8. In data mining applications,
sometimes outliers are deleted en masse, for example by deleting 5% of the
observations according to an exceedance
criterion. The goals are somewhat different for data mining vs structural modeling. For data mining, the idea is
to come up with a "black box" that predicts future observations
well. If the 5% rule works for predicting data in the validation sample,
fine. But one should also check other rules, eg,
2%, 10%, 1%, etc. The bottom line for data mining is
"future" predictive accuracy (out-of-sample, not
in-sample). If you are engaged in data mining and not structural
modeling, and if outlier deletion offers
demonstrable improvements in out-of-sample prediction accuracy, then do
it. But even from the data mining standpoint, one might do better using a
more sophisticated tool.
9. Sometimes “Trimming” or “Winsorizing” are used, where a certain % of extreme outliers are either simply deleted or replaced with less extreme data values. I would consider these a last resort, as they distort the meaning of the model and its parameters considerably, and the assessment of appropriate standard errors is problematic. Further, the approach misses the fundamental goal of regression, to model the distribution of Y for a given X, and instead crams it into a truncated distribution. Worse, these truncated distributions are then assumed normal.

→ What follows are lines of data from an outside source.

import Summits.ValiantsHypothesis.ValiantsHypothesis.Theorems.LacunarySymmetroidMatrixDescartesCensusV19SCheck

/-!
# `MatrixDescartes` census — the 2-SIDON `V = 19` checker with GENERAL WINDOW rows (`V19G`; definitions)

HONEST FRAMING.  Object-search cell `pub-symmetroid`; door-A item `DoorA26 = PosRootLawAt 2 6 19` (stmt-ValiantsHypothesis-19979; OPEN, typed,
never asserted) and its sharper support rows `PosRootLawOn 2 6 18 d`.  DEFINITIONS ONLY: a certificate language and Boolean checker that EXTEND
door-p4 g5's `…CensusV19SCheck` (imported UNCHANGED: contexts `V19S.Ctx`, modes, the rows `c25 / win / one / amgm`, the sign / all-negative checks,
the slices) by ONE row kind, the GENERAL WINDOW ROW `gwin W p q r` of val-sym-door-p5 g5 (lemma `Census.window4_balance_support`,
`…CensusGeneralWindow`): in mode `A k`, for ANY four positions `W = [a < b < e < f]` (not necessarily consecutive, not necessarily through the
repetition) the Euler twists at the `17` sums outside `W` leave a four-term exponential sum with a positive root, so the four TWISTED terms
`σ_t · x_t · P_t · y^{E_t}` balance at some `y > 0` (`P_t = ∏_{u ∉ W} |E_t − E_u|` the REDUCED weight = `V19S.redW` with the window's sums,
`σ_t` = the cell sign of `t` times `(−1)^{#{u ∉ W : E_u > E_t}}` — `twistNeg`); when exactly one position `q ∈ {b, e}` carries the minority
twisted sign (`gwinSpec`), the term of `q` dominates the other three, and for `p < q < r` in `W` weighted AM–GM gives the row
`D^D (P_p x_p)^{D₂} (P_r x_r)^{D₁} ≤ D₁^{D₁} D₂^{D₂} (P_q x_q)^D` (`rowGWin`; `D₁ = E_q − E_p`, `D₂ = E_r − E_q`) — the shape of `V19S.rowWin` with
`φ = 1` and an arbitrary window.  The consecutive windows through the repetition reproduce `V19S`'s `win` rows; windows of type (1,3)/(3,1) across
the repetition give rows strictly stronger than `c25`.  Certificates `V19G.Cert0 / Cert` are `V19S`'s with row lists over `V19G.GRow`
(`base r` = a `V19S.RowSpec`, or `gwin`); `checkCells` has `V19S.checkCells`'s shape (eight slices per support).  Semantics and soundness:
`…CensusV19GModel`, `…CensusV19GSound*`.  Nothing here bears on the one-collision supports, on `ζ_sym(2,6)` over all supports, on `MatrixDescartes`
(stmt-ValiantsHypothesis-18050) or on `VP ≠ VNP`.

[folklore] Bookkeeping / certificate replay; elementary.
-/

-- the D-0017 layout repeats a namespace component (single-conjunct summit); the `dupNamespace` linter flags it; name mandated.
set_option linter.dupNamespace false

namespace Summit.ValiantsHypothesis.ValiantsHypothesis.Theorems.LacunarySymmetroidMatrixDescartes.Census.V19G

open V20 (Atom allAtoms sortAtoms ordOK sums Term PolySpec posl FNat Row mulF divF numZ denZ accumulate bumps)
open V19S (Mode Ctx mkCtx negSlot termZero termNeg posTerms defOK RowSpec buildRow redW signOK signNullOK allnegOK sliceA sliceB)

/-! ## The general window row -/

/-- Number of sums of `E` outside the window sums `Ws` and above `e` (the parity of the twist sign at `e`). [folklore] -/
def aboveOut (E Ws : List ℕ) (e : ℕ) : ℕ := (E.filter fun u => decide (e < u) && !decide (u ∈ Ws)).length

/-- Is the TWISTED term of position `t` negative for the window with sums `Ws`?  (cell sign of `t`, flipped once for every sum outside the
window above `E_t`: the sign of `c_t · ∏_{u ∉ W} (E_t − E_u)`). [folklore] -/
def twistNeg (c : Ctx) (Ws : List ℕ) (t : ℕ) : Bool :=
  xor (negSlot c.s c.mode t) (aboveOut c.E Ws (c.E.getD t 0) % 2 == 1)

/-- The sums of a window of positions. [folklore] -/
def wsums (E W : List ℕ) : List ℕ := W.map fun t => E.getD t 0

/-- Admissibility of the general window row `gwin W p q r`: mode `A k` (`k < 20`), `W = [a < b < e < f]` positions `< 21`, `p < q < r` in `W`
with `q ∈ {b, e}` (bracketed), and `q` is the UNIQUE position of `W` with its twisted sign (the lone term of the balance). [folklore] -/
def gwinSpec (c : Ctx) (W : List ℕ) (p q r : ℕ) : Bool :=
  match c.mode, W with
  | .A k, [a, b, e, f] =>
    decide (k < 20 ∧ a < b ∧ b < e ∧ e < f ∧ f < 21 ∧ p < q ∧ q < r ∧ (p = a ∨ p = b ∨ p = e) ∧ (q = b ∨ q = e) ∧ (r = b ∨ r = e ∨ r = f)) &&
      [a, b, e, f].all fun t => (t == q) || (twistNeg c (wsums c.E W) t != twistNeg c (wsums c.E W) q)
  | _, _ => false

/-- The general window row `D^D (P_p x_p)^{D₂} (P_r x_r)^{D₁} ≤ D₁^{D₁} D₂^{D₂} (1·P_q x_q)^D` with the REDUCED weights of the window sums `Ws`
(`V19S.redW`), `D₁ = E_q − E_p`, `D₂ = E_r − E_q` — the shape of `V19S.rowWin` with `φ = 1`. [folklore] -/
def rowGWin (E Ws : List ℕ) (p q r : ℕ) : Row :=
  let ep := E.getD p 0
  let eq := E.getD q 0
  let er := E.getD r 0
  let D1 := eq - ep
  let D2 := er - eq
  { L := List.replicate D2 p ++ List.replicate D1 r
    R := List.replicate (D1 + D2) q
    Bnum := redW E Ws eq (D1 + D2) ++ [(1, D1 + D2), (D1, D1), (D2, D2)]
    Bden := redW E Ws ep D2 ++ redW E Ws er D1 ++ [(D1 + D2, D1 + D2)] }

/-- Row specifications of `V19G`: a `V19S` row, or a general window row through positions `p < q < r` of the window `W` (four positions). [folklore] -/
inductive GRow where
  /-- a row of the `V19S` checker (`c25`, `win`, `one`, `amgm`) -/
  | base (r : RowSpec)
  /-- general window row: window `W` (positions), trinomial `p < q < r ⊆ W`, `q` the lone twisted sign -/
  | gwin (W : List ℕ) (p q r : ℕ)

/-- Build a row from its specification, checking its side conditions. [folklore] -/
def buildRow (c : Ctx) : GRow → Option Row
  | .base r => V19S.buildRow c r
  | .gwin W p q r => if gwinSpec c W p q r then some (rowGWin c.E (wsums c.E W) p q r) else none

/-- Build all rows of a list of specifications (with multipliers); `none` if one is invalid. [folklore] -/
def buildRows (c : Ctx) : List (GRow × ℕ) → Option (List (Row × ℕ))
  | [] => some []
  | (rs, n) :: rest =>
    match buildRow c rs, buildRows c rest with
    | some r, some rr => some ((r, n) :: rr)
    | _, _ => none

/-! ## Certificates -/

/-- A competitor of a domination certificate (as `V19S.Comp`, rows over `GRow`). [folklore] -/
structure Comp where
  /-- index of the positive term -/
  k : ℕ
  /-- rows with multipliers -/
  rows : List (GRow × ℕ)
  /-- root degree -/
  D : ℕ
  /-- numerator of the bound -/
  un : ℕ

/-- Leaf certificates that a cell carries no nineteen (as `V19S.Cert0`, rows over `GRow`). [folklore] -/
inductive Cert0 where
  /-- odd triangle through three definite letters `i < j < k` -/
  | sign (i j k : ℕ)
  /-- odd triangle through the NULL letter `n` and definite letters `a < b` -/
  | signNull (n a b : ℕ)
  /-- every non-zero term of the inequality `P ≥ 0` is negative -/
  | allneg (P : PolySpec)
  /-- Farkas combination of rows -/
  | lp (rows : List (GRow × ℕ))
  /-- single-monomial domination of `P ≥ 0`: negative term `n0`, common denominator `ud`, competitors -/
  | dom (P : PolySpec) (n0 : ℕ) (ud : ℕ) (comps : List Comp)

/-- Certificates: a leaf, or the middle-window disjunction of `V19S` with one leaf per branch. [folklore] -/
inductive Cert where
  /-- a leaf certificate -/
  | leaf (ct : Cert0)
  /-- `2·max(middle terms) ≥ outer sum`: `cK` with the `k`-th, `cK1` with the `(k+1)`-th middle term doubled -/
  | branch2 (cK cK1 : Cert0)

/-- Check an LP (Farkas) certificate: balance of exponents and `∏ Bden^N > ∏ Bnum^N`. [folklore] -/
def lpOK (c : Ctx) (rows : List (GRow × ℕ)) : Bool :=
  match buildRows c rows with
  | none => false
  | some rs =>
    let acc := accumulate rs
    decide (acc.1 = acc.2.1) && decide (denZ acc.2.2 < numZ acc.2.2)

/-- Check one competitor of a domination certificate. [folklore] -/
def compOK (c : Ctx) (P : List Term) (n0 ud : ℕ) (cp : Comp) : Bool :=
  match buildRows c cp.rows with
  | none => false
  | some rs =>
    let acc := accumulate rs
    let T0 := P.getD n0 (0, [])
    let Tk := P.getD cp.k (0, [])
    let A := divF (mulF acc.2.2 [(cp.un * T0.1.natAbs, cp.D)] 1) [(Tk.1.natAbs * ud, cp.D)] 1
    decide (0 < cp.D) && decide (0 < cp.un) &&
      decide (bumps acc.1 (posl c.ord T0.2) cp.D = bumps acc.2.1 (posl c.ord Tk.2) cp.D) &&
      decide (denZ A ≤ numZ A)

/-- Check a domination certificate. [folklore] -/
def domOK (c : Ctx) (P : PolySpec) (n0 ud : ℕ) (comps : List Comp) : Bool :=
  let poly := P.poly
  let pos := posTerms c poly
  P.valid && defOK c P && decide (n0 < poly.length) && !termZero c (poly.getD n0 (0, [])) && termNeg c (poly.getD n0 (0, [])) &&
    decide (0 < ud) &&
    decide (∀ k ∈ pos, ∃ cp ∈ comps, cp.k = k) && decide (∀ cp ∈ comps, cp.k ∈ pos) &&
    decide ((comps.map Comp.k).Nodup) &&
    decide ((comps.map Comp.un).sum < ud) &&
    comps.all (compOK c poly n0 ud)

/-- Check a leaf certificate for a cell. [folklore] -/
def cert0OK (c : Ctx) : Cert0 → Bool
  | .sign i j k => signOK c i j k
  | .signNull n a b => signNullOK c n a b
  | .allneg P => allnegOK c P
  | .lp rows => lpOK c rows
  | .dom P n0 ud comps => domOK c P n0 ud comps

/-- Check a certificate for a cell: a leaf, or (mode A with a middle window) one leaf per branch of the disjunction. [folklore] -/
def certOK (c : Ctx) : Cert → Bool
  | .leaf ct => cert0OK c ct
  | .branch2 cK cK1 =>
    match c.mode with
    | .A k => decide (1 ≤ k ∧ k + 2 ≤ 20) && cert0OK { c with mid := some k } cK && cert0OK { c with mid := some (k + 1) } cK1
    | .B _ => false

/-! ## Cells and slices -/

/-- Check the certificates of a list of cells `(s, mode)` against their contexts (branch `none`). [folklore] -/
def cellsOK (d : List ℕ) (ord : List Atom) : List (Bool × Mode) → List Cert → Bool
  | [], [] => true
  | (s, m) :: sm, ct :: cs => m.ok && certOK (mkCtx d ord s m none) ct && cellsOK d ord sm cs
  | _, _ => false

/-- Check a slice of cells of a support: compute and verify the 2-Sidon order, then every listed cell. [folklore] -/
def checkCells (d : List ℕ) (L : List (Bool × Mode)) (certs : List Cert) : Bool :=
  let ord := sortAtoms d
  ordOK d ord && cellsOK d ord L certs

end Summit.ValiantsHypothesis.ValiantsHypothesis.Theorems.LacunarySymmetroidMatrixDescartes.Census.V19G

You don't get the right results if you just "delete 5% and proceed as usual." If the process produces outliers, then you should use a model that also produces outliers, because the model is meant to mimic nature.
R-Square in the Presence of Outliers
In cases where there are outliers, R-square is less useful because it is based on squared deviations, and some deviations are extremely large, distorting the R-square value. In cases where the outliers are in the X-space, R-square might by artificially inflated. In cases where the outlier is in Y-space, the R-square might be artificially deflated, and in these cases it may more appropriate to evaluate prediction accuracy using the median absolute deviations rather than the mean squared deviations.